Directions: Could you reproduce all of these records exactly?

Study material:
/-! ## §5 k2's PROVED kernel, recorded as `Prop`s (verbatim `ThetaTransferG4`, gen 4) -/

/-- **(β)+(T)** = `ThetaTransferG4.dvd_natAbs_mul_congruenceNumber_of_transfer` (PROVED). -/
def KernelT : Prop :=
  ∀ (ι : Type) [Fintype ι] (N : ℕ) [NeZero N] (k : ℤ) (w : ι → ℕ) (φ : ι → ℤ) (ξ : ℕ), ξ ≠ 0 →
    ξ = ∑ c, w c * (φ c).natAbs ^ 2 → ∑ c, φ c = 0 →
    ∀ (f : CuspForm (Gamma0 N) k), f ≠ 0 → f ∈ integralCuspForms0 N k →
    ∀ (Θ : (ι → ℤ) → CuspForm (Gamma0 N) k),
      (∀ v v' : ι → ℤ, ∑ c, v c = 0 → ∑ c, v' c = 0 → Θ (v + v') = Θ v + Θ v') →
      (∀ (a : ℤ) (v : ι → ℤ), ∑ c, v c = 0 → Θ (a • v) = (a : ℂ) • Θ v) →
      (∀ v : ι → ℤ, ∑ c, v c = 0 → Θ v ∈ integralCuspForms0 N k) →
    ∀ (m : ℤ), Θ φ = (m : ℂ) • f →
      (∀ z : ι → ℤ, ∑ c, z c = 0 → ∑ c, (w c : ℤ) * φ c * z c = 0 →
        peterssonProduct (Gamma0 N) k f (Θ z) = 0) →
    ∀ (y : ι → ℤ), ∑ c, y c = 0 →
      ξ ∣ (m * ∑ c, (w c : ℤ) * φ c * y c).natAbs * congruenceNumber f

/-- **H4a′** = `ThetaTransferG4.peterssonProduct_anemicHecke_symm` (PROVED). -/
def SelfAdjH4a : Prop :=
  ∀ (N : ℕ) [NeZero N] (k : ℤ) (t : anemicHeckeRing N k) (f g : CuspForm (Gamma0 N) k),
    peterssonProduct (Gamma0 N) k ((t : Module.End ℂ (CuspForm (Gamma0 N) k)) f) g =
      peterssonProduct (Gamma0 N) k f ((t : Module.End ℂ (CuspForm (Gamma0 N) k)) g)

/-- **H4b′** = `ThetaTransferG4.exists_anemicHecke_transport` (PROVED). -/
def TransportH4b : Prop :=
  ∀ (ι : Type) [Fintype ι] [DecidableEq ι] (N : ℕ) [NeZero N] (k : ℤ) (T : ℕ → Matrix ι ι ℤ)
    (Θ : (ι → ℤ) → CuspForm (Gamma0 N) k),
    (∀ p : ℕ, p.Prime → ¬ p ∣ N → ∀ v : ι → ℤ, ∑ c, v c = 0 → ∑ c, (T p *ᵥ v) c = 0) →
    (∀ v v' : ι → ℤ, ∑ c, v c = 0 → ∑ c, v' c = 0 → Θ (v + v') = Θ v + Θ v') →
    (∀ (a : ℤ) (v : ι → ℤ), ∑ c, v c = 0 → Θ (a • v) = (a : ℂ) • Θ v) →
    (∀ (p : ℕ) (hp : p.Prime), ¬ p ∣ N → ∀ v : ι → ℤ, ∑ c, v c = 0 →
      (haveI : NeZero p := ⟨hp.ne_zero⟩; heckeT (Gamma0 N) k p (Θ v)) = Θ (T p *ᵥ v)) →
    ∀ (M : Matrix ι ι ℤ),
      M ∈ Algebra.adjoin ℤ {X : Matrix ι ι ℤ | ∃ p : ℕ, p.Prime ∧ ¬ p ∣ N ∧ X = T p} →
    ∃ t : anemicHeckeRing N k, ∀ v : ι → ℤ, ∑ c, v c = 0 →
      (t : Module.End ℂ (CuspForm (Gamma0 N) k)) (Θ v) = Θ (M *ᵥ v)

Problem solution:
/-! ## §5 k2's PROVED kernel, recorded as `Prop`s (verbatim `ThetaTransferG4`, gen 4) -/

/-- **(β)+(T)** = `ThetaTransferG4.dvd_natAbs_mul_congruenceNumber_of_transfer` (PROVED). -/
def KernelT : Prop :=
  ∀ (ι : Type) [Fintype ι] (N : ℕ) [NeZero N] (k : ℤ) (w : ι → ℕ) (φ : ι → ℤ) (ξ : ℕ), ξ ≠ 0 →
    ξ = ∑ c, w c * (φ c).natAbs ^ 2 → ∑ c, φ c = 0 →
    ∀ (f : CuspForm (Gamma0 N) k), f ≠ 0 → f ∈ integralCuspForms0 N k →
    ∀ (Θ : (ι → ℤ) → CuspForm (Gamma0 N) k),
      (∀ v v' : ι → ℤ, ∑ c, v c = 0 → ∑ c, v' c = 0 → Θ (v + v') = Θ v + Θ v') →
      (∀ (a : ℤ) (v : ι → ℤ), ∑ c, v c = 0 → Θ (a • v) = (a : ℂ) • Θ v) →
      (∀ v : ι → ℤ, ∑ c, v c = 0 → Θ v ∈ integralCuspForms0 N k) →
    ∀ (m : ℤ), Θ φ = (m : ℂ) • f →
      (∀ z : ι → ℤ, ∑ c, z c = 0 → ∑ c, (w c : ℤ) * φ c * z c = 0 →
        peterssonProduct (Gamma0 N) k f (Θ z) = 0) →
    ∀ (y : ι → ℤ), ∑ c, y c = 0 →
      ξ ∣ (m * ∑ c, (w c : ℤ) * φ c * y c).natAbs * congruenceNumber f

/-- **H4a′** = `ThetaTransferG4.peterssonProduct_anemicHecke_symm` (PROVED). -/
def SelfAdjH4a : Prop :=
  ∀ (N : ℕ) [NeZero N] (k : ℤ) (t : anemicHeckeRing N k) (f g : CuspForm (Gamma0 N) k),
    peterssonProduct (Gamma0 N) k ((t : Module.End ℂ (CuspForm (Gamma0 N) k)) f) g =
      peterssonProduct (Gamma0 N) k f ((t : Module.End ℂ (CuspForm (Gamma0 N) k)) g)

/-- **H4b′** = `ThetaTransferG4.exists_anemicHecke_transport` (PROVED). -/
def TransportH4b : Prop :=
  ∀ (ι : Type) [Fintype ι] [DecidableEq ι] (N : ℕ) [NeZero N] (k : ℤ) (T : ℕ → Matrix ι ι ℤ)
    (Θ : (ι → ℤ) → CuspForm (Gamma0 N) k),
    (∀ p : ℕ, p.Prime → ¬ p ∣ N → ∀ v : ι → ℤ, ∑ c, v c = 0 → ∑ c, (T p *ᵥ v) c = 0) →
    (∀ v v' : ι → ℤ, ∑ c, v c = 0 → ∑ c, v' c = 0 → Θ (v + v') = Θ v + Θ v') →
    (∀ (a : ℤ) (v : ι → ℤ), ∑ c, v c = 0 → Θ (a • v) = (a : ℂ) • Θ v) →
    (∀ (p : ℕ) (hp : p.Prime), ¬ p ∣ N → ∀ v : ι → ℤ, ∑ c, v c = 0 →
      (haveI : NeZero p := ⟨hp.ne_zero⟩; heckeT (Gamma0 N) k p (Θ v)) = Θ (T p *ᵥ v)) →
    ∀ (M : Matrix ι ι ℤ),
      M ∈ Algebra.adjoin ℤ {X : Matrix ι ι ℤ | ∃ p : ℕ, p.Prime ∧ ¬ p ∣ N ∧ X = T p} →
    ∃ t : anemicHeckeRing N k, ∀ v : ι → ℤ, ∑ c, v c = 0 →
      (t : Module.End ℂ (CuspForm (Gamma0 N) k)) (Θ v) = Θ (M *ᵥ v)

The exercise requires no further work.